Did $B[0,1]$={$f:[0,1]\Rightarrow \mathbb{R}$ is bounded } is a closed subspace of $L^2[0,1]$
I need to answer this in my Homework but How can it be that a sequence of bounded function is convegent to some function in $L^2$ which is not bounded? Any equivalence class in $L^2$ fill some function as large as we want in some subset of zero measure.
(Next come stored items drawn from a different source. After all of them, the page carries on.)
import Summits.HubbardSuperconductivity.HubbardSuperconductivity.Theorems.AnisotropyChordTransferFibre3FinX3Eval

/-!
# Route `AnisotropyChord` / H0 rotor rung: FIN per-`L` GM₃ (X5), `L = 27` — rows `N₁` / D / side-condition cell facts, part `p56`

Kernel facts (`decide +kernel`) for cert cells 131, 132 of the per-`L` grid of `L = 27`: `xbnCellAny2` (row `N₁` on XB2 point wedges recomputed in the kernel, exporting the literal brackets `nt ⊇ T⁺ − 3λ₂` and `tb ⊇ T⁺·D`), `xdCellAnyN0` (row D, reads `nt`), `sdCellAnyZN` (side condition, reads `nt`); evaluators `…FinX3Eval` / `…FinX5Eval`; constants from the compiled design probe (x3probe/x3plan, margins c ×0.985, b ×1.03, aD ×1.03); assembled in `…FinX5GM3TwentySeven`.
Prover seat `hubbard-h0-rotor-p3` g8; helper for piece A = stmt-HubbardSuperconductivity-23918 of rung 19089 (`--supports`, helper class).
WHAT THIS IS NOT: nothing here proves superconductivity in the Hubbard model (rotor TARGET as worded stays FALSE, g15 verdict); kernel facts for the FIN certificate of ONE conditional reduction.  Tree imports only; zero data; standard axioms.
-/

set_option linter.dupNamespace false
set_option autoImplicit false

namespace Summit.HubbardSuperconductivity.HubbardSuperconductivity.Theorems.AnisotropyChord.Transfer.Fibre3

namespace FinXD

open FinXB FinCell Hole2

set_option maxHeartbeats 4000000 in
/-- row `N₁` of cell 131 of `L = 27` (`c = 113/200`), exporting `nt`, `tb`. [folklore] -/
theorem xn27_131 : xbnCellAny2 27 (49/50 : ℚ) 1862182759151043 1908737328129820 (113/200 : ℚ) ((38232150831689 : ℤ), (58447867363383 : ℤ)) ((5624746330700116 : ℤ), (5784693949337545 : ℤ)) = true := by decide +kernel

set_option maxHeartbeats 4000000 in
/-- row D of cell 131 of `L = 27` (`aD = 19/250`). [folklore] -/
theorem xd27_131 : xdCellAnyN0 27 (49/50 : ℚ) 1862182759151043 1908737328129820 (19/250 : ℚ) ((38232150831689 : ℤ), (58447867363383 : ℤ)) = true := by decide +kernel

set_option maxHeartbeats 4000000 in
/-- side condition of cell 131 of `L = 27` (`c, b = 119/100, aD`). [folklore] -/
theorem sd27_131 : sdCellAnyZN 27 (49/50 : ℚ) 100 1862182759151043 1908737328129820 ((113/200 : ℚ), (119 : ℕ), (19/250 : ℚ)) ((38232150831689 : ℤ), (58447867363383 : ℤ)) = true := by decide +kernel

set_option maxHeartbeats 4000000 in
/-- row `N₁` of cell 132 of `L = 27` (`c = 113/200`), exporting `nt`, `tb`. [folklore] -/
theorem xn27_132 : xbnCellAny2 27 (49/50 : ℚ) 1908737328129820 1956455761333066 (113/200 : ℚ) ((40936044403500 : ℤ), (62557362590990 : ℤ)) ((5767113078768641 : ℤ), (5931959596614507 : ℤ)) = true := by decide +kernel

set_option maxHeartbeats 4000000 in
/-- row D of cell 132 of `L = 27` (`aD = 19/250`). [folklore] -/
theorem xd27_132 : xdCellAnyN0 27 (49/50 : ℚ) 1908737328129820 1956455761333066 (19/250 : ℚ) ((40936044403500 : ℤ), (62557362590990 : ℤ)) = true := by decide +kernel

set_option maxHeartbeats 4000000 in
/-- side condition of cell 132 of `L = 27` (`c, b = 121/100, aD`). [folklore] -/
theorem sd27_132 : sdCellAnyZN 27 (49/50 : ℚ) 100 1908737328129820 1956455761333066 ((113/200 : ℚ), (121 : ℕ), (19/250 : ℚ)) ((40936044403500 : ℤ), (62557362590990 : ℤ)) = true := by decide +kernel

end FinXD

end Summit.HubbardSuperconductivity.HubbardSuperconductivity.Theorems.AnisotropyChord.Transfer.Fibre3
Do u think like me that there is a problem in the exercise?
my answer: First , Let $f\in B\left(0,1\right)$so there exist some $M>0$such that $\vert f\vert<M$ so $\int_{\left[0,1\right]}\vert f\vert^{2}d\lambda<M^{2}<\infty so$$f\in L_{2}\left(0,1\right)\Rightarrow B\left(0,1\right)\subset L_{2}\left(0,1\right)$ .
Now,$\forall n\geq1$ define $f_{n}\left(x\right)=$$\begin{cases} ^{4}\sqrt{n} & x<\frac{1}{n}\\ 0 & else \end{cases}$ , $\vert f_{n}(x)\vert\leq n\Rightarrow f_{n}\in B\left(0,1\right)$.
$\left\{ f_{n}\right\} _{n=1}^{\infty}$is a Cauchy sequence .
Let $\epsilon>0$$m>n\geq1$:
$\Vert f_{n}-f_{m}\Vert_{2}=\int_{\left[0,1\right]}\vert f_{n}-f_{m}\vert^{2}d\lambda=\int_{\left[0,1\right]}\vert f_{n}-f_{m}\vert^{2}d\lambda<\int_{\left[0,\frac{1}{m}\right]}\vert n-m\vert^{2}d\lambda<\int_{\left[0,\frac{1}{m}\right]}\sqrt{m}d\lambda=1/\sqrt{m} $ so $\forall n>m>\frac{1}{\lfloor\epsilon^{2}\rfloor}+1$ it takes place that $\Vert f_{n}-f_{m}\Vert_{2}<\frac{1}{\sqrt{m}}<\epsilon$ but $f_n(0)\Rightarrow\infty$
Presumably the set means the set of bounded measurable functions.
Here is a specific example:
Let $f_n(x) = {1 \over \sqrt[4]{x}} 1_{[{1 \over n},1]}(x)$ and $f(x) = {1 \over \sqrt[4]{x}} 1_{(0,1]}(x)$ and $\|f-f_n\| = {4 \over n}$.
Each $f_n$ is bounded, but $f$ is not.
More generally, if $f \in L^2[0,1]$, then the function $f_n(x) = \max(-n,\min(n, f(x))$ is bounded and we see that $f_n \to f$ (in $L^2[0,1]$) by the dominated convergence theorem.
Hence $L^2[0,1]$ is the closure of the bounded (measurable) functions using the $L^2[0,1]$ topology.
Note:
The notions of equivalence classes can sometimes cloud thinking of such things.
In this case, one has to ask what a bounded function means, since the equivalence class of a bounded function contains functions that are not bounded (this makes some assumptions about the underlying measure, I am assuming the Lebesgue measure here).
Hence, strictly speaking, the set of bounded functions is not a subset of $L^2[0,1]$, and what is meant is the set $\{[f] | f \text{ is bounded} \}$, where $[f]$ denotes the equivalence class.